[[ Task inputs, beginning ]]
import Summits.HodgeConjecture.HodgeConjecture.Theses.AmpleAdicLefschetz

/-!
# Route AmpleAdicLefschetz — `Assembly` (item stmt-HodgeConjecture-10727)

The assembly item of route `route-HodgeConjecture-AmpleAdicLefschetz` is the implication

`HodgeModelsExist → WeakLefschetzInjective → HardLefschetzReduction → MiddleStabilisation →
ThickDescent → SectionalSource → HodgeConjecture`,

i.e. the route's deciding theorem
`Summit.HodgeConjecture.HodgeConjecture.Theses.AmpleAdicLefschetz.closes` re-curried.  The proof
below is self-contained (pure logic + `Nat` arithmetic over the six items; it does not refer to
`closes`, so it does not depend on the regeneration of the route file):

1. below the middle (`2p + 1 ≤ n`): `SectionalSource` gives a proper affine-complement section
   `f : Y ⟶ X` (with its finite affine cover `s` of `X ∖ f(Y)`, `2p + |s| ≤ n`) on which `f^* c`
   is algebraic, `ThickDescent` descends an algebraic class `a` of `X` with `f^* a = f^* c`, and
   `WeakLefschetzInjective` (degree `2p`, `2p + |s| ≤ n`) gives `a = c`;
2. in the middle (`2p = n`): `MiddleStabilisation` reduces to case 1 in dimension `2p + 1`;
3. above the middle (`n < 2p`): `HardLefschetzReduction` reduces to degree `2(n - p) ≤ n`,
   i.e. to case 1 or 2;

and `HodgeModelsExist` supplies the Hodge-model conjunct of `HodgeConjectureFor n X`.
-/

-- `Summit.HodgeConjecture.HodgeConjecture.Theorems` is the mandated namespace (single-conjunct summit:
-- Sub = Summit), which `linter.dupNamespace` flags on every declaration; the lakefile turns the
-- linter off tree-wide (weak option), restated here so stand-alone elaboration is warning-free too.
set_option linter.dupNamespace false

namespace Summit.HodgeConjecture.HodgeConjecture.Theorems

open Summit.HodgeConjecture.HodgeConjecture.Theses.AmpleAdicLefschetz
open Literature.AlgebraicGeometry.HodgeTheory Literature.AlgebraicGeometry.Motives

/-- **Item stmt-HodgeConjecture-10727 (`Assembly`)** of route `AmpleAdicLefschetz`:
`HodgeModelsExist → WeakLefschetzInjective → HardLefschetzReduction → MiddleStabilisation →
ThickDescent → SectionalSource → HodgeConjecture`.  Pure logic over the items: below the middle
(`2p + 1 ≤ n`) a rational `(p,p)` class `c` becomes algebraic on a proper affine-complement section
(`SectionalSource`), descends to an algebraic class `a` of `X` with the same restriction
(`ThickDescent`), and `a = c` by weak Lefschetz injectivity (`WeakLefschetzInjective`); the middle
degree `2p = n` is `MiddleStabilisation` fed with the previous case in dimension `2p + 1`; above the
middle `HardLefschetzReduction` moves to degree `2(n - p) ≤ n`; `HodgeModelsExist` gives the
Hodge-model conjunct.  The type is literally the route decl
`Summit.HodgeConjecture.HodgeConjecture.Theses.AmpleAdicLefschetz.Assembly` (the deciding theorem
`closes` re-curried). -/
theorem ampleAdicLefschetz_assembly_proof :
    Summit.HodgeConjecture.HodgeConjecture.Theses.AmpleAdicLefschetz.Assembly := by
  unfold Summit.HodgeConjecture.HodgeConjecture.Theses.AmpleAdicLefschetz.Assembly
  intro hM hW hH hMid hT hS
  -- (1) below the middle (2p + 1 ≤ n)
  have below : ∀ (n : ℕ) (X : SchemeOver ℂ), IsSmoothProjective n X → ∀ (p : ℕ), 2 * p + 1 ≤ n →
      ∀ c : complexBetti X (2 * p), IsRationalClass c → IsOfHodgeType n X (2 * p) p p c →
        c ∈ algebraicClasses X p := by
    intro n X hX p hp c hc hh
    obtain ⟨m, Y, f, s, hY, hf, hs, hcov, hle, -, halg⟩ := hS hX hp c hc hh
    obtain ⟨a, ha, hfa⟩ := hT f hX hY hf s hs hcov hle _ halg (LinearMap.mem_range_self _ c)
    have hac : a = c := hW f hX hf s hs hcov (2 * p) hle hfa
    exact hac ▸ ha
  -- (2) at or below the middle (2p ≤ n): the middle degree is `MiddleStabilisation` fed with (1)
  -- in dimension 2p + 1
  have key : ∀ (n : ℕ) (X : SchemeOver ℂ), IsSmoothProjective n X → ∀ (p : ℕ), 2 * p ≤ n →
      ∀ c : complexBetti X (2 * p), IsRationalClass c → IsOfHodgeType n X (2 * p) p p c →
        c ∈ algebraicClasses X p := by
    intro n X hX p hp c hc hh
    rcases Nat.lt_or_ge (2 * p) n with hlt | hge
    · exact below n X hX p hlt c hc hh
    · obtain rfl : n = 2 * p := le_antisymm hge hp
      exact hMid p (fun X' hX' c' hc' hh' => below (2 * p + 1) X' hX' p le_rfl c' hc' hh') hX c hc hh
  -- (3) every (n, p): above the middle (n < 2p) `HardLefschetzReduction` moves to degree 2(n - p)
  intro n X hX
  refine ⟨hM n X hX, ?_⟩
  intro p c hc hh
  rcases Nat.lt_or_ge n (2 * p) with hlt | hge
  · exact hH n p hlt hX (fun c' hc' hh' => key n X hX (n - p) (by omega) c' hc' hh') c hc hh
  · exact key n X hX p hge c hc hh

end Summit.HodgeConjecture.HodgeConjecture.Theorems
[[ Task inputs, end ]]
■ What to do: Set down the lines of the records exactly, from the first one through the line containing "below is self-contained", and add nothing else.

■ Output:
import Summits.HodgeConjecture.HodgeConjecture.Theses.AmpleAdicLefschetz

/-!
# Route AmpleAdicLefschetz — `Assembly` (item stmt-HodgeConjecture-10727)

The assembly item of route `route-HodgeConjecture-AmpleAdicLefschetz` is the implication

`HodgeModelsExist → WeakLefschetzInjective → HardLefschetzReduction → MiddleStabilisation →
ThickDescent → SectionalSource → HodgeConjecture`,

i.e. the route's deciding theorem
`Summit.HodgeConjecture.HodgeConjecture.Theses.AmpleAdicLefschetz.closes` re-curried.  The proof
below is self-contained (pure logic + `Nat` arithmetic over the six items; it does not refer to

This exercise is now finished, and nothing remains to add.